Usually, when $r(t)\rightarrow 0$, one says that whatever system state has been considered, it is "fragile" to the decoherence process in consideration. Here although, $|r(t)|^2=1$. So what is the important parameter?

Since an arbitrary density matrix can be written as $$\rho=\begin{pmatrix}1-\rho_{00}&\rho_{01}\\ \rho_{01}^*&1-\rho_{00}\end{pmatrix}$$ and a measurement probability is calculated along $p(\lambda)=\text{Tr}(\rho P)$ with $P$ e.g. being $P=|+\rangle\langle+|$ (in this case), one finds that $p(\lambda)=\frac{1}{2}\left(1+2\text{Re}(\rho_{01})\right)$. Therefore, only the real part of $r(t)$ is important for whether an observer experiences the system to act quantum-mechanically (but only relative to the basis $|+\rangle,|-\rangle$.

Therefore one can say that for the considered model, the considered state of the system (before the interaction) is also fragile to this concrete decoherence process.

Is it correct that only the real part of $r(t)$ (see above) matters for whether "the system loses non classical properties" (in regard to a local observer)?

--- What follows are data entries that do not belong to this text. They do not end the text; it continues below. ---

import Summits.FinalStateConjecture.FinalStateConjecture.Theorems.BartnikGapSettlingBondiBartnikRigidityRouteMarchingDefs
import Summits.FinalStateConjecture.FinalStateConjecture.Theorems.BartnikGapSettlingBondiBartnikRigiditySlabCauchyRigidityFactorisation
import Literature.Geometry.Lorentzian.KerrSchildChartCovariance
import Literature.Geometry.Lorentzian.KerrHyperboloidalLeaves
import HarnessLib

/-!
# K2b-5 `stub_marchingLemma`, brick 9: an isometric embedding of an open Kerr-side set is an EXACT CHART
# of the collar background — line `direct-method-on-the-cone` (crux `BondiBartnikRigidity`,
# stmt-FinalStateConjecture-10807)

Chart plumbing of one marching step (the kite piece): a smooth, time-orientation preserving, isometric open
embedding `Θ : U → 𝒮` of an open sub-spacetime `U` of the Kerr star chart `Kerr.spacetime M a M` (in the
marching: the realised kite, `KiteRealise.kite_realised`) read through the rest-frame identification
`x ↦ Λ⁻¹(x − c)` of the collar background `B = starBackground Λ c M a (r_a ∘ (Λ,c)⁻¹)` IS an exact chart
on `pullK U` in the sense of the route files: smooth, an open embedding, deviation `0`, pushing the
Kerr-star orientation `ΛV` to future-directed vectors (`chart_of_isometricEmbedding`).  This is the block
"the chart `Ψ`" of `F1Route.slabCauchyRigidity'_of_route` (module `…SlabCauchyRigidity.lean`), verbatim up to
the replacement of the lens by `U` and of `χ` by `Θ`, plus the orientation clause.

References: O'Neill 1983, Ch. 3, pp. 90–91 [ONeill1983]; Dafermos–Rodnianski arXiv:0811.0354, §5.1
[DafermosRodnianski2008].  No definitions, no named facts.
-/

noncomputable section

-- D-0017: single-problem summit, `Summit.<S>.<S>.…` by design (cf. lakefile `weak.linter.dupNamespace`).
set_option linter.dupNamespace false
set_option maxSynthPendingDepth 3

open Set Filter Function Topology TopologicalSpace Bundle
open Literature.Geometry.Lorentzian
open scoped Manifold ContDiff Topology ENNReal

namespace Summit.FinalStateConjecture.FinalStateConjecture.Theorems.BondiBartnikRigidity.DirectMethod

namespace KiteChart

open F1Route (lab_poincareInv poincareInv_lab poincareInv_injective supCkENorm_zero_le_of_forall_eq_zero)

set_option maxHeartbeats 1600000 in
-- adapted from `Theorems/BartnikGapSettlingBondiBartnikRigiditySlabCauchyRigidity.lean`
-- (`slabCauchyRigidity'_of_route`, block "the chart `Ψ`")
/-- **An isometric embedding of an open Kerr-side set is an exact chart of the collar background.**
Let `U` be an open sub-spacetime of the Kerr star chart and `Θ : U → 𝒮` a smooth, time-orientation
preserving, isometric open embedding.  Then `Ψ x = Θ (Λ⁻¹(x − c))` (junk `Ψ₀ x` off `pullK U`) is smooth on
`pullK U`, an open embedding of it, has deviation `0` from the collar background there, pushes `ΛV` to
future-directed vectors, and reads `Θ` back: `Ψ (Λ z + c) = Θ z`. [cite: ONeill1983, Ch. 3, pp. 90–91] -/
theorem chart_of_isometricEmbedding [Kerr.Facts] {𝒮 : Spacetime.{0} 4} {mo : lorentzGroup × E4} {M a : ℝ}
    (hM : 0 < M) {B : ModelBackground}
    (hB : B = starBackground mo.1 mo.2 M a (fun x => Kerr.radius a (poincareInv mo.1 mo.2 x)))
    (U : Opens (Kerr.spacetime M a M hM.le).carrier) {Θ : U → 𝒮.carrier}
    (hΘs : ContMDiff 𝓘(ℝ, E4) (𝓡 4) ∞ Θ) (hΘo : IsOpenEmbedding Θ)
    (hΘi : ((Kerr.spacetime M a M hM.le).metric.restrict PseudoRiemannianMetric.contMDiff_restrict_holds
        U).IsIsometricImmersion 𝒮.metric.toPseudoRiemannianMetric Θ)
    (hΘt : ((Kerr.spacetime M a M hM.le).timeOrientation.restrict PseudoRiemannianMetric.contMDiff_restrict_holds
        (Kerr.spacetime M a M hM.le).timeOrientation.contMDiff_restrict_holds U).PreservesTimeOrientation
        Θ 𝒮.timeOrientation)
    (Ψ₀ : B.domain → 𝒮.carrier) :
    ∃ Ψ : B.domain → 𝒮.carrier,
      ContMDiffOn 𝓘(ℝ, E4) (𝓡 4) ∞ Ψ (pullK mo M a B (U : Set (Kerr.spacetime M a M hM.le).carrier)) ∧
      IsOpenEmbedding ((pullK mo M a B (U : Set (Kerr.spacetime M a M hM.le).carrier)).restrict Ψ) ∧
      supCkENorm (Subtype.val '' pullK mo M a B (U : Set (Kerr.spacetime M a M hM.le).carrier)) 0
        (𝒮.deviationExtend B Ψ) ≤ 0 ∧
      (∀ x ∈ pullK mo M a B (U : Set (Kerr.spacetime M a M hM.le).carrier), 𝒮.timeOrientation.IsFutureDirected
        (mfderiv 𝓘(ℝ, E4) (𝓡 4) Ψ x ((mo.1 : E4 ≃L[ℝ] E4) (Kerr.timeVector M a (poincareInv mo.1 mo.2 x.1))))) ∧
      (∀ (z : Kerr.region a M) (hz : z ∈ U) (x : B.domain), (x.1 : E4) = (mo.1 : E4 ≃L[ℝ] E4) z.1 + mo.2 →
        Ψ x = Θ ⟨z, hz⟩) ∧
      (∀ x, x ∉ pullK mo M a B (U : Set (Kerr.spacetime M a M hM.le).carrier) → Ψ x = Ψ₀ x) := by
  set US : Set (Kerr.region a M) := (U : Set (Kerr.spacetime M a M hM.le).carrier) with hUS
  have hUo : IsOpen US := U.2
  /- ### the rest-frame map `P = Λ⁻¹(· − c)` from the background domain onto the Kerr chart -/
  set P : E4 → E4 := poincareInv mo.1 mo.2 with hP
  have hdom : (B.domain : Set E4) = P ⁻¹' (Kerr.region a M : Set E4) := by rw [hB]; rfl
  have hbil : B.bilin = boostedKerrBilin mo.1 mo.2 M a := by rw [hB]; rfl
  have hPreg : ∀ x : B.domain, P x.1 ∈ Kerr.region a M := fun x => by
    have hx : (x.1 : E4) ∈ (B.domain : Set E4) := x.2
    rw [hdom] at hx
    exact hx
  set Pr : B.domain → Kerr.region a M := fun x => ⟨P x.1, hPreg x⟩ with hPr
  have hPrs : ContMDiff 𝓘(ℝ, E4) 𝓘(ℝ, E4) ∞ Pr := by
    rw [← ContMDiff.subtypeVal_comp_iff]
    intro x
    exact contMDiffAt_subtype_iff.2 (KerrSchildChart.contDiff_poincareInv mo.1 mo.2).contMDiff.contMDiffAt
  have hdPr : ∀ x : B.domain, mfderiv 𝓘(ℝ, E4) 𝓘(ℝ, E4) Pr x = ((mo.1 : E4 ≃L[ℝ] E4).symm : E4 →L[ℝ] E4) := fun x => by
    have h1 : MDifferentiableAt 𝓘(ℝ, E4) 𝓘(ℝ, E4) (fun x : B.domain => P x.1) x := by
      have := (KerrSchildChart.contDiff_poincareInv mo.1 mo.2 (n := ∞)).contMDiff.contMDiffAt (x := x.1)
      exact (contMDiffAt_subtype_iff.2 this).mdifferentiableAt (by simp)
    rw [OpensChart.mfderiv_codRestrict (f := fun x : B.domain => P x.1) (fun _ => rfl) h1]
    rw [show (fun x : B.domain => P x.1) = P ∘ Subtype.val from rfl,
      mfderiv_comp_subtypeVal (((KerrSchildChart.contDiff_poincareInv mo.1 mo.2 (n := ∞)).contMDiff.contMDiffAt
        (x := x.1)).mdifferentiableAt (by simp)), mfderiv_eq_fderiv, KerrSchildChart.fderiv_poincareInv]
  have hlab : ∀ z : Kerr.region a M, (mo.1 : E4 ≃L[ℝ] E4) z.1 + mo.2 ∈ B.domain := by
    intro z
    show (mo.1 : E4 ≃L[ℝ] E4) z.1 + mo.2 ∈ (B.domain : Set E4)
    rw [hdom, mem_preimage, show P ((mo.1 : E4 ≃L[ℝ] E4) z.1 + mo.2) = z.1 from poincareInv_lab mo z.1]
    exact z.2
  let PrH : B.domain ≃ₜ Kerr.region a M :=
    { toFun := Pr
      invFun := fun z => ⟨(mo.1 : E4 ≃L[ℝ] E4) z.1 + mo.2, hlab z⟩
      left_inv := fun x => Subtype.ext (lab_poincareInv mo x.1)
      right_inv := fun z => Subtype.ext (poincareInv_lab mo z.1)
      continuous_toFun := hPrs.continuous
      continuous_invFun := by
        refine Continuous.subtype_mk ?_ _
        exact (((mo.1 : E4 ≃L[ℝ] E4).continuous.comp continuous_subtype_val).add continuous_const) }
  have hpull : pullK mo M a B US = Pr ⁻¹' US := by
    ext x
    exact ⟨fun ⟨_, h⟩ => h, fun h => ⟨hPreg x, h⟩⟩
  /- ### the chart `Ψ` -/
  classical
  have hpullo : IsOpen (Pr ⁻¹' US) := hUo.preimage hPrs.continuous
  let Ψ : B.domain → 𝒮.carrier := fun x => if h : Pr x ∈ U then Θ ⟨Pr x, h⟩ else Ψ₀ x
  have hΨ_of : ∀ x (h : Pr x ∈ U), Ψ x = Θ ⟨Pr x, h⟩ := fun x h => dif_pos h
  obtain ⟨q₀⟩ : Nonempty 𝒮.carrier := inferInstance
  -- the extension of `Θ` off `U`, for the calculus
  let Θ' : Kerr.region a M → 𝒮.carrier := fun z => if h : z ∈ U then Θ ⟨z, h⟩ else q₀
  have hΘ'U : (fun z : U => Θ' z.1) = Θ := funext fun z => dif_pos z.2
  have hΘ'at : ∀ z : Kerr.region a M, z ∈ U → ContMDiffAt 𝓘(ℝ, E4) (𝓡 4) ∞ Θ' z := fun z hz => by
    have h : ContMDiffAt 𝓘(ℝ, E4) (𝓡 4) ∞ (fun z : U => Θ' z.1) ⟨z, hz⟩ := by rw [hΘ'U]; exact hΘs ⟨z, hz⟩
    exact contMDiffAt_subtype_iff.1 h
  have hdΘ' : ∀ z : U, mfderiv 𝓘(ℝ, E4) (𝓡 4) Θ z = mfderiv 𝓘(ℝ, E4) (𝓡 4) Θ' z.1 := fun z => by
    rw [← hΘ'U]
    exact mfderiv_comp_subtypeVal ((hΘ'at z.1 z.2).mdifferentiableAt (by simp))
  have hΨeq : ∀ x, Pr x ∈ U → Ψ =ᶠ[𝓝 x] (Θ' ∘ Pr) := fun x hx => by
    filter_upwards [hpullo.mem_nhds hx] with y hy
    rw [hΨ_of y hy]
    have hy' : Pr y ∈ U := hy
    show Θ ⟨Pr y, hy⟩ = Θ' (Pr y)
    simp only [Θ']
    rw [dif_pos hy']
  have hΨat : ∀ x, Pr x ∈ U → ContMDiffAt 𝓘(ℝ, E4) (𝓡 4) ∞ Ψ x := fun x hx =>
    ((hΘ'at (Pr x) hx).comp x (hPrs x)).congr_of_eventuallyEq (hΨeq x hx)
  have hΨon : ContMDiffOn 𝓘(ℝ, E4) (𝓡 4) ∞ Ψ (Pr ⁻¹' US) :=
    fun x hx => (hΨat x hx).contMDiffWithinAt
  have hdΨ : ∀ (x : B.domain), Pr x ∈ U → ∀ v : E4, mfderiv 𝓘(ℝ, E4) (𝓡 4) Ψ x v =
      mfderiv 𝓘(ℝ, E4) (𝓡 4) Θ' (Pr x) (((mo.1 : E4 ≃L[ℝ] E4).symm : E4 →L[ℝ] E4) v) := by
    intro x hx v
    rw [(hΨeq x hx).mfderiv_eq, mfderiv_comp x ((hΘ'at (Pr x) hx).mdifferentiableAt (by simp))
      (hPrs.mdifferentiableAt (by simp)), hdPr x]
    rfl
  -- `Θ'` is isometric on `U` (chart form) and preserves the orientation there
  have hisoΘ' : ∀ (z : Kerr.region a M) (hz : z ∈ U) (u u' : E4),
      𝒮.metric.val (Θ' z) (mfderiv 𝓘(ℝ, E4) (𝓡 4) Θ' z u) (mfderiv 𝓘(ℝ, E4) (𝓡 4) Θ' z u') =
        Kerr.bilin M a z.1 u u' := by
    intro z hz u u'
    have e1 : Θ' z = Θ ⟨z, hz⟩ := dif_pos hz
    have e2 : mfderiv 𝓘(ℝ, E4) (𝓡 4) Θ' z = mfderiv 𝓘(ℝ, E4) (𝓡 4) Θ ⟨z, hz⟩ := (hdΘ' ⟨z, hz⟩).symm
    have h := congrArg (fun b => b u u') (hΘi.2 ⟨z, hz⟩)
    simp only [pullbackBilin_apply] at h
    rw [e1, e2]
    exact h
  have htopΘ' : ∀ (z : Kerr.region a M) (hz : z ∈ U),
      𝒮.timeOrientation.IsFutureDirected (mfderiv 𝓘(ℝ, E4) (𝓡 4) Θ' z (Kerr.timeVector M a z.1)) := by
    intro z hz
    have e1 : Θ' z = Θ ⟨z, hz⟩ := dif_pos hz
    have e2 : mfderiv 𝓘(ℝ, E4) (𝓡 4) Θ' z = mfderiv 𝓘(ℝ, E4) (𝓡 4) Θ ⟨z, hz⟩ := (hdΘ' ⟨z, hz⟩).symm
    have h := hΘt ⟨z, hz⟩
    rw [e2]
    have hgen : ∀ q, q = Θ ⟨z, hz⟩ → 𝒮.timeOrientation.IsFutureDirected (x := q)
        (mfderiv 𝓘(ℝ, E4) (𝓡 4) Θ ⟨z, hz⟩ (Kerr.timeVector M a z.1)) := by
      rintro q rfl; exact h
    exact hgen _ e1
  -- exactness of `Ψ` on `pullK U`
  have hexact : ∀ x, Pr x ∈ U → 𝒮.deviation B Ψ x = 0 := by
    intro x hx
    ext v w
    have e1 : Θ' (Pr x) = Θ ⟨Pr x, hx⟩ := dif_pos hx
    rw [Spacetime.deviation_apply, hdΨ x hx v, hdΨ x hx w, hΨ_of x hx, ← e1, hisoΘ' (Pr x) hx, hbil,
      boostedKerrBilin_apply]
    exact sub_self _
  refine ⟨Ψ, by rw [hpull]; exact hΨon, ?_, ?_, ?_, fun z hz x hxz => ?_, fun x hx => dif_neg (by rwa [hpull] at hx)⟩
  · -- open embedding of `pullK U`
    have hiff : ∀ x : B.domain, x ∈ pullK mo M a B US ↔ PrH x ∈ US := fun x => ⟨fun ⟨_, h⟩ => h, fun h => ⟨hPreg x, h⟩⟩
    let Qd : pullK mo M a B US ≃ₜ US := PrH.subtype hiff
    have hcomp : (pullK mo M a B US).restrict Ψ = Θ ∘ Qd := by
      funext x
      exact hΨ_of x.1 x.2.2
    rw [hcomp]
    exact hΘo.comp Qd.isOpenEmbedding
  · -- exactness
    refine supCkENorm_zero_le_of_forall_eq_zero ?_
    rintro _ ⟨x, hx, rfl⟩
    rw [Spacetime.deviationExtend_coe]
    exact hexact x (by rw [hpull] at hx; exact hx)
  · -- orientation
    intro x hx
    rw [hpull] at hx
    rw [hdΨ x hx]
    simp only [ContinuousLinearEquiv.coe_coe, ContinuousLinearEquiv.symm_apply_apply]
    have e1 : Θ' (Pr x) = Ψ x := by rw [hΨ_of x hx]; exact dif_pos hx
    have hgen : ∀ q, q = Θ' (Pr x) → 𝒮.timeOrientation.IsFutureDirected (x := q)
        (mfderiv 𝓘(ℝ, E4) (𝓡 4) Θ' (Pr x) (Kerr.timeVector M a (P x.1))) := by
      rintro q rfl; exact htopΘ' (Pr x) hx
    exact hgen _ e1.symm
  · -- reading `Θ` back: `Ψ (Λ z + c) = Θ z`
    have hPz : Pr x = z := Subtype.ext (by show P x.1 = z.1; rw [hxz]; exact poincareInv_lab mo z.1)
    have hxU : Pr x ∈ US := by rw [hPz]; exact hz
    rw [hΨ_of x hxU]
    congr 1
    exact Subtype.ext hPz

end KiteChart

/-- **Registered bookkeeping sub-goal `stub_pullKMemIff` of the line** (brick of the landing of K2b-5
`stub_marchingLemma`): membership in the pull-back of a Kerr-side set along the rest-frame map (anchor of this
file, whose content is the exact chart of the collar background defined by an isometric embedding of an open
Kerr-side set, `KiteChart.chart_of_isometricEmbedding`). [folklore] -/
theorem stub_pullKMemIff : ∀ (mo : lorentzGroup × E4) (M a : ℝ) (B : ModelBackground) (S : Set (Kerr.region a M))
    (x : B.domain), x ∈ pullK mo M a B S ↔
      ∃ h : poincareInv mo.1 mo.2 x.1 ∈ Kerr.region a M, (⟨poincareInv mo.1 mo.2 x.1, h⟩ : Kerr.region a M) ∈ S :=
  fun _ _ _ _ _ _ => Iff.rfl

end Summit.FinalStateConjecture.FinalStateConjecture.Theorems.BondiBartnikRigidity.DirectMethod

end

More generally: When using an arbitrary state $|\psi\rangle=a|0\rangle+b|1\rangle$ instead of $|+\rangle$ one arrives for the probability at $|a|^2\rho_{00}+ab^*\rho_{01}^*+a^*b\rho_{01}+|b|^2(1-\rho_{00})$ but from this one can again only say that the probability depends on the real part of $ab^*\rho_{01}$. So that doesn't support the suspicion that only the real part is important, since $Re(x)*Re(y)\neq Re(x*y)$.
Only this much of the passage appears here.